Les obsèques laïques et républicaines représenteraient une étape supplémentaire, comparable soit au baptême républicain, soit au mariage civil, avec cette différence entre baptême et mariage que seul le mariage civil est un véritable acte d’état-civil, qui plus est une condition préalable à toute cérémonie religieuse de « mariage », là où le baptême civil est un rituel républicain largement informel et destiné à ancrer l’arrivée d’un nouveau-né dans la collectivité, à la demande de ses parents. Dans les deux cas, cela signifie qu’un élu de la République assisterait à la cérémonie, y prendrait la parole, et que le rituel serait le même pour toutes et tous, ce qui implique par exemple qu’il soit exclusif de toute référence à une quelconque option spirituelle. Si l’on souhaite franchir ce pas, la cohérence politique voudrait que l’on rende obligatoire ce rappel républicain de l’inscription d’une existence dans la communauté de destin qui fonde la conception de la citoyenneté (en incluant ipso facto la citoyenneté de résidence, celle des habitants de la France se trouvant ne pas être ressortissants nationaux). Cela impliquerait normalement une loi, et donc un cadrage national du rite républicain. La mise en place d’obsèques laïques facultatives s’exposerait au même reproche, au fond, que le baptême républicain, celui d’une optionnalité de la laïcité, voire de la République, placée sur un pied d’égalité avec un rite confessionnel et par là-même en concurrence avec lui même si ces deux rites ne sont pas forcément exclusifs l’un de l’autre.

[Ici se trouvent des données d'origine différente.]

/- Width seat `ym-line-sfw-p2-w5` (prover-ym-line-sfw-p2-w5-g19-0), free hands on planner ym-idea-2 g17's STUB-PLAN-U2 rev 2 §3 (3) for LINE-20
«landau-rung3» stub U2 `stub_landauRepresentativeStrong : LandauRepresentativeBound` on ⟨stmt-QuantumFields-24336⟩: the bootstrap re-run with the
sharp Stage I. -/
import Summits.QuantumFields.YangMills.Theorems.AllWindowsColdBoxBoxHighLineBootstrapAssembly
import Summits.QuantumFields.YangMills.Theorems.AllWindowsColdBoxBoxHighLineUniformTemporalGauge

/-!
# LINE-20 U2: the one-step bootstrap re-run with the sharp Stage I — `LandauKernelDecay → LandauRepresentativeBound`

STUB-PLAN-U2 rev 2 §3 (planner ym-idea-2 g17): w5 g18's one-step bootstrap ✓`landauBootstrapBound_of_landauKernelDecay` reads
`m ≤ C_K·H·L·s + C₁·C_b·L·√(192·D)·m` with `D` the TOTAL cold-box defect of the Landau minimiser; with the forest Stage I `D ≤ 72900·H⁸·s²` this needed
the v10 premise `s·H⁴·L² ≤ c₀`.  With the SHARP Stage I ✓`UniformGauge.sharpStageI` (T-U2.S: `D ≤ C_S·H⁶·s²` under `s·H² ≤ c_S`, through the minimiser's
`hmin`) the SAME assembly closes under EXACTLY the premise `s·H³·(1+log H) ≤ c₀` of the v9 statement of record `LandauRepresentativeBound` and yields
EXACTLY its conclusion `linkDefect ≤ C·H²(1+log H)²·s²`:

* `exists_landau_total_sharp` — Stage I, sharp total form: interior `g`, `U^g` in lattice Landau gauge, `Σ_{e∈box} linkDefect (U^g) e ≤ C_S·H⁶·s²`;
* `summed_error_le_of_total` — the summed BCH error `Σ_p |G_p|·n_p ≤ (192·C₂'·C_S + 1)·L·H³·s` from ANY total bound `D ≤ C_S·H⁶·s²`
  (Cauchy–Schwarz ✓`sq_sum_abs_mul_linkSum_le`, ℓ²-row ✓`gradKernelL2`);
* **`landauRepresentativeBound_of_landauKernelDecay : LandauKernelDecay → LandauRepresentativeBound`** — so the registered stub U2 follows from S3b
  (`LandauKernelDecay`, the second conjunct of LINE-19's S3 / LINE-20's U1 package) ALONE; by-name closer once S3b lands:
  `theorem stub_landauRepresentativeStrong : LandauRepresentativeBound := landauRepresentativeBound_of_landauKernelDecay ‹S3b›`;
* `landauBootstrapBound_of_landauRepresentativeBound` — the v9 statement implies LINE-19's v11 S4b `LandauBootstrapBound` (monotonicity of premise
  and conclusion in `H ≥ 1`, `L ≥ 1`), for the record.

Everything proved; no definition; standard axioms.  HONEST LABEL: a CONDITIONAL reduction between registered stubs of critic-PASSed DRAFT-by-design lines
on the R2ξ″ RECORD-rung cruxes 24336 / 24004 — S3b `LandauKernelDecay` is OPEN, so U2 is NOT closed by this file; no crux, rung or summit is proved; the
Yang–Mills mass gap is NOT proved by this file.
-/

set_option autoImplicit false

noncomputable section

open Finset Matrix
open Literature.MathematicalPhysics.QuantumFieldTheory hiding boxEdges
open Literature.MathematicalPhysics.QuantumFieldTheory.LatticeMaxwell
open Literature.MathematicalPhysics.QuantumFieldTheory.AxialGauge
open Summit.QuantumFields.YangMills.Theorems.WeakCouplingRates
open Literature.Probability.LatticeModels (Site)
open Literature.MathematicalPhysics.QuantumLattice (LGConfig gaugeTransformZd plaquetteHolonomyZd fundamentalRep)

namespace Summit.QuantumFields.YangMills.Theorems.AllWindowsColdBoxBoxHighLine

/-! ## Stage I, sharp total form -/

/-- **Stage I, sharp total form**: if some interior gauge transform has total cold-box defect `≤ D`, then the Landau MINIMISER is an interior gauge
transform putting `U` in lattice Landau gauge with total defect `≤ D` and every single link defect `≤ D`. -/
theorem exists_landau_total_of_witness {H : ℕ} {U : LGConfig 4 SU2} {D : ℝ} {g' : Site 4 → SU2} (hg' : IsInteriorGauge H g')
    (hD : ∑ e ∈ boxEdges 4 (2 * H + 1), linkDefect (gaugeTransformZd g' U) e ≤ D) :
    ∃ g : Site 4 → SU2, IsInteriorGauge H g ∧ InLandauGauge H (gaugeTransformZd g U) ∧
      (∑ e ∈ boxEdges 4 (2 * H + 1), linkDefect (gaugeTransformZd g U) e ≤ D) ∧
      ∀ e ∈ boxEdges 4 (2 * H + 1), linkDefect (gaugeTransformZd g U) e ≤ D := by
  obtain ⟨g, hg, hL, hmin⟩ := exists_interior_landauGauge_min H U
  have htot : ∑ e ∈ boxEdges 4 (2 * H + 1), linkDefect (gaugeTransformZd g U) e ≤ D := (hmin _ hg').trans hD
  refine ⟨g, hg, hL, htot, fun e he => ?_⟩
  exact (Finset.single_le_sum (f := fun e => linkDefect (gaugeTransformZd g U) e) (fun e _ => linkDefect_nonneg _ e) he).trans htot

/-! ## The summed BCH error from a total defect bound `D ≤ C_S·H⁶·s²` -/

/-- **The summed BCH error is `≤ (192·C₂'·C_S + 1)·(1+log H)·H³·s`** whenever the total defect is `≤ C_S·H⁶·s²` (Cauchy–Schwarz
✓`sq_sum_abs_mul_linkSum_le`, the ℓ²-row bound). -/
theorem summed_error_le_of_total {H : ℕ} {U : LGConfig 4 SU2} (hU : ColdWall H U) {g : Site 4 → SU2} (hg : IsInteriorGauge H g)
    {s CS : ℝ} (hs : 0 ≤ s) (hCS : 0 ≤ CS)
    (htot : ∑ e ∈ boxEdges 4 (2 * H + 1), linkDefect (gaugeTransformZd g U) e ≤ CS * (H : ℝ) ^ 6 * s ^ 2)
    (e₀ : LandauFree H) {C2' : ℝ} (hC2'0 : 0 ≤ C2')
    (hK2' : ∑ p ∈ hodgePlaqs H, (((hodgeQ H)⁻¹ *ᵥ landauCoeff H p) e₀) ^ 2 ≤ C2' * (1 + Real.log H) ^ 2) :
    ∑ p ∈ hodgePlaqs H, |((hodgeQ H)⁻¹ *ᵥ landauCoeff H p) e₀| * ∑ k : Fin 4, ∑ c' : Fin 3,
        |imVec ((![gaugeTransformZd g U (p.1, p.2.1), gaugeTransformZd g U (p.1 + Pi.single p.2.1 1, p.2.2),
          gaugeTransformZd g U (p.1 + Pi.single p.2.2 1, p.2.1), gaugeTransformZd g U (p.1, p.2.2)] : Fin 4 → SU2) k) c'| ≤
      (192 * C2' * CS + 1) * (1 + Real.log H) * (H : ℝ) ^ 3 * s := by
  have hsq := sq_sum_abs_mul_linkSum_le hU hg (fun p => ((hodgeQ H)⁻¹ *ᵥ landauCoeff H p) e₀)
  have hL0 : 0 ≤ 1 + Real.log (H : ℝ) := by have := Real.log_natCast_nonneg H; linarith
  have hH0 : 0 ≤ (H : ℝ) := Nat.cast_nonneg H
  have hB0 : 0 ≤ (192 * C2' * CS + 1) * (1 + Real.log H) * (H : ℝ) ^ 3 * s := by positivity
  have htot0 : 0 ≤ ∑ e ∈ boxEdges 4 (2 * H + 1), linkDefect (gaugeTransformZd g U) e :=
    Finset.sum_nonneg fun e _ => linkDefect_nonneg _ e
  have hprod : (∑ p ∈ hodgePlaqs H, (((hodgeQ H)⁻¹ *ᵥ landauCoeff H p) e₀) ^ 2) *
      (192 * ∑ e ∈ boxEdges 4 (2 * H + 1), linkDefect (gaugeTransformZd g U) e) ≤
      ((192 * C2' * CS + 1) * (1 + Real.log H) * (H : ℝ) ^ 3 * s) ^ 2 := by
    calc (∑ p ∈ hodgePlaqs H, (((hodgeQ H)⁻¹ *ᵥ landauCoeff H p) e₀) ^ 2) *
          (192 * ∑ e ∈ boxEdges 4 (2 * H + 1), linkDefect (gaugeTransformZd g U) e)
        ≤ (C2' * (1 + Real.log H) ^ 2) * (192 * (CS * (H : ℝ) ^ 6 * s ^ 2)) :=
          mul_le_mul hK2' (mul_le_mul_of_nonneg_left htot (by norm_num)) (by positivity) (by positivity)
      _ = (192 * C2' * CS) * ((1 + Real.log H) * (H : ℝ) ^ 3 * s) ^ 2 := by ring
      _ ≤ ((192 * C2' * CS + 1) * (1 + Real.log H) * (H : ℝ) ^ 3 * s) ^ 2 := by
          have hX : 0 ≤ 192 * C2' * CS := by positivity
          have hY : 0 ≤ ((1 + Real.log (H : ℝ)) * (H : ℝ) ^ 3 * s) ^ 2 := sq_nonneg _
          nlinarith
  have hS0 : 0 ≤ ∑ p ∈ hodgePlaqs H, |((hodgeQ H)⁻¹ *ᵥ landauCoeff H p) e₀| * ∑ k : Fin 4, ∑ c' : Fin 3,
        |imVec ((![gaugeTransformZd g U (p.1, p.2.1), gaugeTransformZd g U (p.1 + Pi.single p.2.1 1, p.2.2),
          gaugeTransformZd g U (p.1 + Pi.single p.2.2 1, p.2.1), gaugeTransformZd g U (p.1, p.2.2)] : Fin 4 → SU2) k) c'| :=
    Finset.sum_nonneg fun p _ => mul_nonneg (abs_nonneg _)
      (Finset.sum_nonneg fun _ _ => Finset.sum_nonneg fun _ _ => abs_nonneg _)
  exact (pow_le_pow_iff_left₀ hS0 hB0 (by norm_num : (2 : ℕ) ≠ 0)).1 (hsq.trans hprod)

/-! ## The bootstrap with the sharp Stage I -/

/-- Real arithmetic of the final step (sharp form): `defect ≤ 6m²`, `m ≤ 2·C_K·H·L·s` give `defect ≤ (24C_K²+1)·H²·L²·s²`. -/
theorem bootstrap_defect_bound_sharp {D m CK Hr L s : ℝ} (hD : D ≤ 6 * m ^ 2) (hm0 : 0 ≤ m) (hm : m ≤ 2 * (CK * Hr * L * s)) :
    D ≤ (24 * CK ^ 2 + 1) * Hr ^ 2 * L ^ 2 * s ^ 2 := by
  have hmsq : m ^ 2 ≤ (2 * (CK * Hr * L * s)) ^ 2 := pow_le_pow_left₀ hm0 hm 2
  have hY : 0 ≤ Hr ^ 2 * L ^ 2 * s ^ 2 := by positivity
  nlinarith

La laïcité n’est pas la pilarisation : il ne s’agit pas de vouloir offrir aux non-croyants une alternative publique aux rites religieux, ce qui entretiendrait le mythe d’une laïcité qui serait foncièrement anti-religieuse.

Pour une politique républicaine de la mort

La laïcité est un double principe d’égale souveraineté et d’égale soumission des particuliers aux lois humaines. Il n’y a donc que deux possibilités pleinement cohérentes de républicanisation du rite funéraire : la libre mise à disposition de salles pour des adieux privés au défunt, indépendamment de toute considération spirituelle, et l’institutionnalisation d’un rite funéraire républicain obligatoire. Mais celui-ci ne saurait du même coup être exclusif d’une cérémonie privée. En conséquence, tandis que la deuxième solution peut faire débat dans la famille politique émancipatrice, la première mesure fait figure d’impératif laïque indépendamment de la réponse accordée à la deuxième question. Elle va de pair, politiquement, avec la (re)mise en place de pompes funèbres publiques municipales sur tout le territoire, et la prise en charge générale des obsèques des personnes pauvres et isolées par la collectivité.

Les morts ne votent pas, non. Mais en République, les morts se définissent d’abord comme ayant été des citoyens-résidents, partie prenante de la vie du corps social et politique. La cohésion d’un corps civique se mesure aussi à sa capacité à apporter une réponse collective et solidaire aux problèmes posés par les modalités de l’existence situées aux marges du type traditionnellement privilégié, celui du citoyen-producteur. La naissance et la mort font ici figure de cas-limites, en même temps qu’elles se prêtent mieux que toutes autres circonstances à réaffirmer l’appartenance de chacun à l’histoire universelle de l’humanité. Arracher la naissance et la mort aux marchands de camelote et au règne de l’inégalité est donc un impératif hautement politique. La citoyenneté sociale se construit jusque dans la tombe.